- Task prompt
The entries below hold a line with "all in the cell's" and a line with "def NoBadPrimeOneModP (W". Return those lines and all that lie between them, exactly and only.

- Dataset entries
import Summits.BirchSwinnertonDyer.BirchSwinnertonDyer.Theses.EisensteinPrimes
import Literature.NumberTheory.EllipticCurves.Kato2004.DivisibilityInputs
import Literature.NumberTheory.EllipticCurves.CriticalSlopePAdicLFunction

/-!
# Crux idea `critical-slope-coprimality` — typed sketch (planner-bsd-eis-idea-g7-0, 2026-08-27)

Crux (fixed): `Summit.BirchSwinnertonDyer.BirchSwinnertonDyer.Theses.EisensteinPrimes.MazurMCOnX1RankZero`.

LEVER (new relative to the cone g0–g6): the CRITICAL-SLOPE refinement `f_β` (`β = p/α`, `v_p(β) = 1`)
of the newform of `E₀` and its Pollack–Stevens / Bellaïche `p`-adic `L`-function
`L_β = criticalSlopePAdicLFunctionOf E₀ f β` as a SECOND, independent `p`-adic measurement of Kato's
zeta element.  Write `𝐇¹(T_pE) = Λ·b`, `z_Kato = g·b` (zeta index `g ∈ Λ`).  Both refinements see the
SAME global index: `L_α = g·Col_α(loc_p b)` (Kato Thm. 16.6) and `L_β = g·Col_β(loc_p b)` (critical-
slope explicit reciprocity, Loeffler–Zerbes 2014 / Hansen 2016), while by Perrin-Riou's determinant
formula the pair `(Col_α, Col_β)` is injective on `H¹(ℚ_p, V ⊗ ρ)` at every non-exceptional character
`ρ` of the open disc.  Hence every zero of `g` is a COMMON zero of `L_α` and `L_β`, and — away from
strict-Selmer support, which is EMPTY when no bad prime is `≡ 1 (mod p)` — conversely.  So on that
regime Mazur's MC is EQUIVALENT to: `L_α(E₀,T) ∈ Λ` and `L_β(E₀,T) ∈ 𝓗₁` have no common
non-exceptional zero in the open unit disc (+ `μ(L_α) = 0`) — a statement about two COMPUTABLE
`p`-adic analytic functions, decidable per pair, with no Selmer lower bound anywhere.

Everything below is statement-only except the composition theorems and the index algebra (sorry-free).
-/

open CongruenceSubgroup WeierstrassCurve
open Literature.NumberTheory.EllipticCurves Literature.NumberTheory.EllipticCurves.ModularForms
open Literature.NumberTheory.EllipticCurves.Rank1Residual
open Literature.NumberTheory.EllipticCurves.Kato2004
open Literature.NumberTheory.EllipticCurves.OMSWeightTwo
open Summit.BirchSwinnertonDyer.BirchSwinnertonDyer.Theorems.Rank1ResidualX1Defs
open Summit.BirchSwinnertonDyer.BirchSwinnertonDyer.Theses.EisensteinPrimes

namespace Summit.BirchSwinnertonDyer.BirchSwinnertonDyer.Cruxes.MazurMCOnX1RankZero.CriticalSlopeCoprimality

noncomputable section

variable (p : ℕ) [Fact p.Prime]

/-! ## Analytic side: zeros in the open disc, exceptional points, the coprimality statement -/

/-- `F ∈ ℚ_p⟦T⟧` has a zero at the point `ρ` of `ℚ̄_p` (the series `∑ F_k ρ^k` converges to `0`). -/
def HasDiscZero (F : PowerSeries ℚ_[p]) (ρ : PadicAlgCl p) : Prop :=
  HasSum (fun k : ℕ => (algebraMap ℚ_[p] (PadicAlgCl p) (PowerSeries.coeff k F)) * ρ ^ k) 0

/-- Exceptional points of the open disc: `ρ = γ^e·ζ − 1` with `ζ ∈ μ_{p^∞}`, `e ∈ {−1, 0, 1}`
(`γ = cyclotomicGenerator p`): the finite-order characters and their `χ_cyc^{±1}`-shifts, where
Perrin-Riou's rank-two regulator of `V_pE` (Hodge–Tate weights `0, 1`) may drop rank. -/
def IsExceptionalPoint (ρ : PadicAlgCl p) : Prop :=
  ∃ (n : ℕ) (ζ : PadicAlgCl p) (e : ℤ), ζ ^ (p ^ n) = 1 ∧ -1 ≤ e ∧ e ≤ 1 ∧
    ρ = ((cyclotomicGenerator p : ℕ) : PadicAlgCl p) ^ e * ζ - 1

/-- The non-unit root `β = p/α` of `X² − a_pX + p` at a good ordinary prime (`α = unitRoot W p`). -/
def betaRoot (W : WeierstrassCurve ℚ) [W.IsElliptic] [W.IsGloballyMinimal] : ℚ_[p] := (p : ℚ_[p]) / ((unitRoot W p : ℤ_[p]) : ℚ_[p])

/-- **C⁺ — TWO-REFINEMENT COPRIMALITY at `(W, p)` (the transferred crux; analytic, per pair decidable).**
For the newform `f` of `W`: the unit-root `p`-adic `L`-function `L_α = padicLFunction f α ∈ ℚ_p⟦T⟧`
and the critical-slope one `L_β = criticalSlopePAdicLFunctionOf W f β` (Pollack–Stevens eigen-lift;
junk `0` if `f_β` is `θ`-critical, which makes the statement FALSE there — intended) have no common
zero `ρ`, `‖ρ‖ < 1`, outside the exceptional points. -/
def CoprimeRefinements (W : WeierstrassCurve ℚ) [W.IsElliptic] [W.IsGloballyMinimal] : Prop :=
  ∀ {N : ℕ} [NeZero N] (f : CuspForm (Gamma0 N) 2), IsNewformOf W f →
    ∀ ρ : PadicAlgCl p, ‖ρ‖ < 1 → ¬ IsExceptionalPoint p ρ →
      HasDiscZero p (padicLFunction f ((unitRoot W p : ℤ_[p]) : ℚ_[p])) ρ →
      ¬ HasDiscZero p (criticalSlopePAdicLFunctionOf W f (betaRoot p W)) ρ

/-- Census bookkeeping regime (no bad prime `ℓ ≡ 1 (mod p)`; 235 of the 770 leaf classes `N < 2·10⁴`,
all in the cell's regime W, including the open cells 858k1@7 and 17328bf1@5).  NOT used by the door:
necessity of C⁺ for MC holds modulo Greenberg's fine-Selmer problem (Gr) for `E₀` (support of
`X_fine(E₀/ℚ_∞)` at cyclotomic points), since every local puncture factor vanishes only at
exceptional points `γζ − 1`; Conjecture A (`μ(X_fine) = 0`) is known here (Coates–Sujatha + FW). -/
def NoBadPrimeOneModP (W : WeierstrassCurve ℚ) : Prop :=
  ∀ (ℓ : ℕ) [Fact ℓ.Prime], ¬ W.HasGoodReductionAtPrime ℓ → ℓ % p ≠ 1

/-! ## The zeta-index datum (interface; as in idea g1, nothing asserted beyond the field list) -/

section Datum

variable (W : WeierstrassCurve ℚ) [W.IsElliptic] [W.IsGloballyMinimal]
  [ContinuousSMul ℤ_[p] (W.tateModule p)] {N : ℕ} [NeZero N] (f : CuspForm (Gamma0 N) 2)
  (κ : ZpExtension ℚ p) (γ : Field.absoluteGaloisGroup ℚ)
  (I : IwasawaH1Data W p κ γ) (D : W.SelmerDualData κ γ)

/-- Kato's §17.13 package with a generator `b` of `𝐇¹ = Λ·b`, Kato's `z = g • b` spanning `Z`, and
`col(loc z) = L`, `ι L = ϖ·L_p(f, α)` (Kato Thm. 12.5, 16.6, 17.5; Wuthrich 2014 Thm. 2, Lemma 10). -/
structure ZetaDatum where
  K : DivisibilityInputs W p f κ γ I D
  b : I.H
  span_b : ∀ x : I.H, ∃ r : IwasawaAlgebra p, x = r • b
  b_torsionFree : ∀ r : IwasawaAlgebra p, r • b = 0 → r = 0
  z : I.H
  g : IwasawaAlgebra p
  z_eq : z = g • b
  z_mem : z ∈ K.Z
  Z_le : ∀ x ∈ K.Z, ∃ r : IwasawaAlgebra p, x = r • z
  ϖ : ℚ
  ϖ_ne : ϖ ≠ 0
  period : (ϖ : ℝ) * W.realPeriodRat = plusPeriod f
  L : IwasawaAlgebra p
  L_eq : K.col (K.loc z) = L
  ιL_eq : iwasawaToPowerSeries p L =
    PowerSeries.C ((ϖ : ℚ) : ℚ_[p]) * padicLFunction f (unitRoot W p : ℚ_[p])

variable {p W f κ γ I D}

/-- `h = col(loc b)`, so that `L = g * h`. -/
def ZetaDatum.h (Δ : ZetaDatum p W f κ γ I D) : IwasawaAlgebra p := Δ.K.col (Δ.K.loc Δ.b)

theorem ZetaDatum.factor (Δ : ZetaDatum p W f κ γ I D) : Δ.L = Δ.g * Δ.h := by
  rw [← Δ.L_eq, Δ.z_eq, LinearMap.map_smul, LinearMap.map_smul, smul_eq_mul]; rfl

/-- `z` generates `𝐇¹`: the zeta index is a unit. -/
def ZetaDatum.Generates (Δ : ZetaDatum p W f κ γ I D) : Prop := IsUnit Δ.g

/-- The zeta index has no zero at the exceptional points (per pair: Rohrlich's non-vanishing of
`L(E₀, χ, 1)` for almost all cyclotomic `χ` + a finite check; class-wide an honest hypothesis). -/
def ZetaDatum.ExcClean (Δ : ZetaDatum p W f κ γ I D) : Prop :=
  ∀ ρ : PadicAlgCl p, ‖ρ‖ < 1 → IsExceptionalPoint p ρ →
    ¬ HasDiscZero p (iwasawaToPowerSeries p Δ.g) ρ

/-- `μ(L) = 0` for the datum's `L = col(loc z)` (= `μ_an = 0` at this model; per pair a computation). -/
def ZetaDatum.MuZero (Δ : ZetaDatum p W f κ γ I D) : Prop :=
  ¬ (PowerSeries.C (p : ℤ_[p]) : IwasawaAlgebra p) ∣ Δ.L

end Datum

/-! ## The three statements of the line -/

/-- **K1 — CRITICAL-SLOPE INDEX TRANSFER (the new lever; rank 2).**  If `L_α` and `L_β` have no common
non-exceptional zero in the open disc and the zeta index `g` has no exceptional zero, then `g` has NO
zero in the open disc, i.e. `g = p^μ · u` with `u ∈ Λ^×`.  Printed inputs: `L_β = g · Col_β(loc_p b)`
(critical-slope comparison for Kato's element: Colmez's `β`-functional as in Loeffler–Zerbes 2010
arXiv:1012.0175 §3/§6, and D. Hansen, arXiv:1508.03982 (preprint 2015) Thm. 1.2.1 «v_p(α_f) = k−1 and
V_f|G_{ℚ_p} indecomposable ⇒ L_{p,an}(f) = L_{p,alg}(f)»; needs `f_β` non-`θ`-critical, i.e.
`V_pE|G_{ℚ_p}` non-split — known for non-CM elliptic curves at weight 2, ibid. p. 4), Perrin-Riou's `δ(V)` determinant for the rank-two
regulator (injectivity off the exceptional points), Weierstrass preparation in `Λ = ℤ_p⟦T⟧`.
INTEGRAL MODEL (Loeffler–Zerbes 2010 = arXiv:1012.0175, Def. 6.2 / Thm. 1 / Prop. 6.3): in a basis
`n₁, n₂` of the Wach module `𝐍(T_pE₀)` one has `Col(loc_p z) = L₁·(1+π)φ(n₁) + L₂·(1+π)φ(n₂)` with
`L₁, L₂ ∈ Λ` (given `z ∈ H¹_Iw(T)`), `L₂ = α·L_α`, `β·L_β = L₁·ℓ₁ − L₂·ℓ_a`; then `g ∣ L₁`, `g ∣ L₂` and
`IsRelPrime L₁ L₂ → IsUnit g` is `isUnit_of_isRelPrime_pair` below — the disc version is the
basis-free form of "the ideal `(L₁, L₂) ⊆ Λ` lies in no height-one prime". -/
def CriticalSlopeIndexTransfer : Prop :=
  ∀ (W : WeierstrassCurve ℚ) [W.IsElliptic] [W.IsGloballyMinimal] (p : ℕ) [Fact p.Prime]
    [ContinuousSMul ℤ_[p] (W.tateModule p)] {N : ℕ} [NeZero N] (f : CuspForm (Gamma0 N) 2)
    (κ : ZpExtension ℚ p) (γ : Field.absoluteGaloisGroup ℚ)
    (I : IwasawaH1Data W p κ γ) (D : W.SelmerDualData κ γ) (Δ : ZetaDatum p W f κ γ I D),
    ClassX1 W p → W.analyticRank = 0 → κ.IsCyclotomic → κ.IsTopGenerator γ →
    IsCyclotomicVariable p γ → IsNewformOf W f → CoprimeRefinements p W → Δ.ExcClean →
    ∃ (μ : ℕ) (u : IwasawaAlgebra p), IsUnit u ∧ Δ.g = (PowerSeries.C (p : ℤ_[p])) ^ μ * u

/-- **K2 (= idea g1's K3, shared support; Kato 2004 §17.13 with Thm. 12.5(3)/13.4, Wuthrich 2014,
Coates–Sujatha 2005 Cor. 3.6): if Kato's zeta element generates `𝐇¹(T_pW)`, Mazur's MC holds.** -/
def MazurOfGenerates : Prop :=
  ∀ (W : WeierstrassCurve ℚ) [W.IsElliptic] [W.IsGloballyMinimal] (p : ℕ) [Fact p.Prime]
    [ContinuousSMul ℤ_[p] (W.tateModule p)] {N : ℕ} [NeZero N] (f : CuspForm (Gamma0 N) 2)
    (κ : ZpExtension ℚ p) (γ : Field.absoluteGaloisGroup ℚ)
    (I : IwasawaH1Data W p κ γ) (D : W.SelmerDualData κ γ) (Δ : ZetaDatum p W f κ γ I D),
    ClassX1 W p → W.analyticRank = 0 → κ.IsCyclotomic → κ.IsTopGenerator γ →
    IsCyclotomicVariable p γ → IsNewformOf W f → Δ.Generates → MazurMainConjecture W p

/-- **K0 — the datum exists on the regime `R` and the class reduces to it** (construction statement:
Kato 12.5/12.6/16.6/17.5, Wuthrich 2014 Thm. 2 + Lemma 10, the tree's `exists_divisibilityInputs`,
rank-0 isogeny invariance `Rank1ResidualX1Isogeny.mazurMainConjecture_iff_of_isIsogenous_of_analyticRank_eq_zero`;
the per-pair checks `ExcClean`, `MuZero` are carried as regime output). -/
def ZetaDatumExists (R : ∀ (W : WeierstrassCurve ℚ) (p : ℕ), Prop) : Prop :=
  ∀ (W : WeierstrassCurve ℚ) [W.IsElliptic] [W.IsGloballyMinimal] (p : ℕ) [Fact p.Prime],
    ClassX1 W p → W.analyticRank = 0 → R W p →
    ∃ (W' : WeierstrassCurve ℚ) (_ : W'.IsElliptic) (_ : W'.IsGloballyMinimal)
      (_ : ContinuousSMul ℤ_[p] (W'.tateModule p)) (N : ℕ) (_ : NeZero N) (f : CuspForm (Gamma0 N) 2)
      (κ : ZpExtension ℚ p) (γ : Field.absoluteGaloisGroup ℚ)
      (I : IwasawaH1Data W' p κ γ) (D : W'.SelmerDualData κ γ) (Δ : ZetaDatum p W' f κ γ I D),
      ClassX1 W' p ∧ W'.analyticRank = 0 ∧ κ.IsCyclotomic ∧ κ.IsTopGenerator γ ∧
      IsCyclotomicVariable p γ ∧ IsNewformOf W' f ∧ CoprimeRefinements p W' ∧ Δ.ExcClean ∧
      Δ.MuZero ∧ (MazurMainConjecture W' p → MazurMainConjecture W p)

/-! ## Pure algebra (PROVED): the index is a unit -/

theorem isUnit_of_eq_pPow_mul_unit_of_not_dvd (g h L u : IwasawaAlgebra p) (μ : ℕ)
    (hL : L = g * h) (hu : IsUnit u) (hg : g = (PowerSeries.C (p : ℤ_[p])) ^ μ * u)
    (hμ : ¬ (PowerSeries.C (p : ℤ_[p]) : IwasawaAlgebra p) ∣ L) : IsUnit g := by
  rcases Nat.eq_zero_or_pos μ with h0 | hpos
  · subst h0; simpa [hg] using hu
  · exfalso; apply hμ
    refine ⟨(PowerSeries.C (p : ℤ_[p])) ^ (μ - 1) * u * h, ?_⟩
    rw [hL, hg]
    have : (PowerSeries.C (p : ℤ_[p]) : IwasawaAlgebra p) ^ μ =
        PowerSeries.C (p : ℤ_[p]) * (PowerSeries.C (p : ℤ_[p])) ^ (μ - 1) := by
      rw [← pow_succ']; congr 1; omega
    rw [this]; ring

/-- The naive form of the lever: a common divisor of the two refinements divides the index, so
RELATIVE PRIMALITY of `(L♯, L♭)`-type integral avatars forces `IsUnit g` (used on the card only as
the model statement; the disc version is K1). -/
theorem isUnit_of_isRelPrime_pair {R : Type*} [CommMonoid R] (g hs hf Ls Lf : R)
    (h1 : Ls = g * hs) (h2 : Lf = g * hf) (hrel : IsRelPrime Ls Lf) : IsUnit g :=
  hrel (Dvd.intro hs h1.symm) (Dvd.intro hf h2.symm)

/-! ## Composition (sorry-free): K0 ∧ K1 ∧ K2 decide the crux on the regime `R` -/

theorem mazurMC_of_regime (R : ∀ (W : WeierstrassCurve ℚ) (p : ℕ), Prop)
    (h0 : ZetaDatumExists R) (h1 : CriticalSlopeIndexTransfer) (h2 : MazurOfGenerates)
    (W : WeierstrassCurve ℚ) [W.IsElliptic] [W.IsGloballyMinimal] (p : ℕ) [Fact p.Prime]
    (hX1 : ClassX1 W p) (hr0 : W.analyticRank = 0) (hR : R W p) :
    MazurMainConjecture W p := by
  obtain ⟨W', _, _, _, N, _, f, κ, γ, I, D, Δ, hX1', hr0', hκ, hγ, hcv, hf, hcop, hexc, hμ, htr⟩ :=
    h0 W p hX1 hr0 hR
  obtain ⟨μ, u, hu, hg⟩ := h1 W' p f κ γ I D Δ hX1' hr0' hκ hγ hcv hf hcop hexc
  have hgen : Δ.Generates :=
    isUnit_of_eq_pPow_mul_unit_of_not_dvd p Δ.g Δ.h Δ.L u μ Δ.factor hu hg hμ
  exact htr (h2 W' p f κ γ I D Δ hX1' hr0' hκ hγ hcv hf hgen)

/-- **The crux by name**, with the regime discharged (`hR` is the honest residual: pairs whose
`L_α`, `L_β` DO share a non-exceptional zero (conjecturally = non-exceptional support of `X_fine(E₀)`,
Greenberg's problem (Gr)), `θ`-critical `f_β` (CM only), an exceptional zero of the index `g`, or
`μ(L_α) > 0` at every member of the class are NOT decided by this line). -/
theorem MazurMCOnX1RankZero_of (R : ∀ (W : WeierstrassCurve ℚ) (p : ℕ), Prop)
    (h0 : ZetaDatumExists R) (h1 : CriticalSlopeIndexTransfer) (h2 : MazurOfGenerates)
    (hR : ∀ (W : WeierstrassCurve ℚ) [W.IsElliptic] [W.IsGloballyMinimal] (p : ℕ) [Fact p.Prime],
      ClassX1 W p → W.analyticRank = 0 → R W p) :
    MazurMCOnX1RankZero := by
  intro W _ _ p _ hX1 hr0
  exact mazurMC_of_regime R h0 h1 h2 W p hX1 hr0 (hR W p hX1 hr0)

end

end Summit.BirchSwinnertonDyer.BirchSwinnertonDyer.Cruxes.MazurMCOnX1RankZero.CriticalSlopeCoprimality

- Reply
all in the cell's regime W, including the open cells 858k1@7 and 17328bf1@5).  NOT used by the door:
necessity of C⁺ for MC holds modulo Greenberg's fine-Selmer problem (Gr) for `E₀` (support of
`X_fine(E₀/ℚ_∞)` at cyclotomic points), since every local puncture factor vanishes only at
exceptional points `γζ − 1`; Conjecture A (`μ(X_fine) = 0`) is known here (Coates–Sujatha + FW). -/
def NoBadPrimeOneModP (W : WeierstrassCurve ℚ) : Prop :=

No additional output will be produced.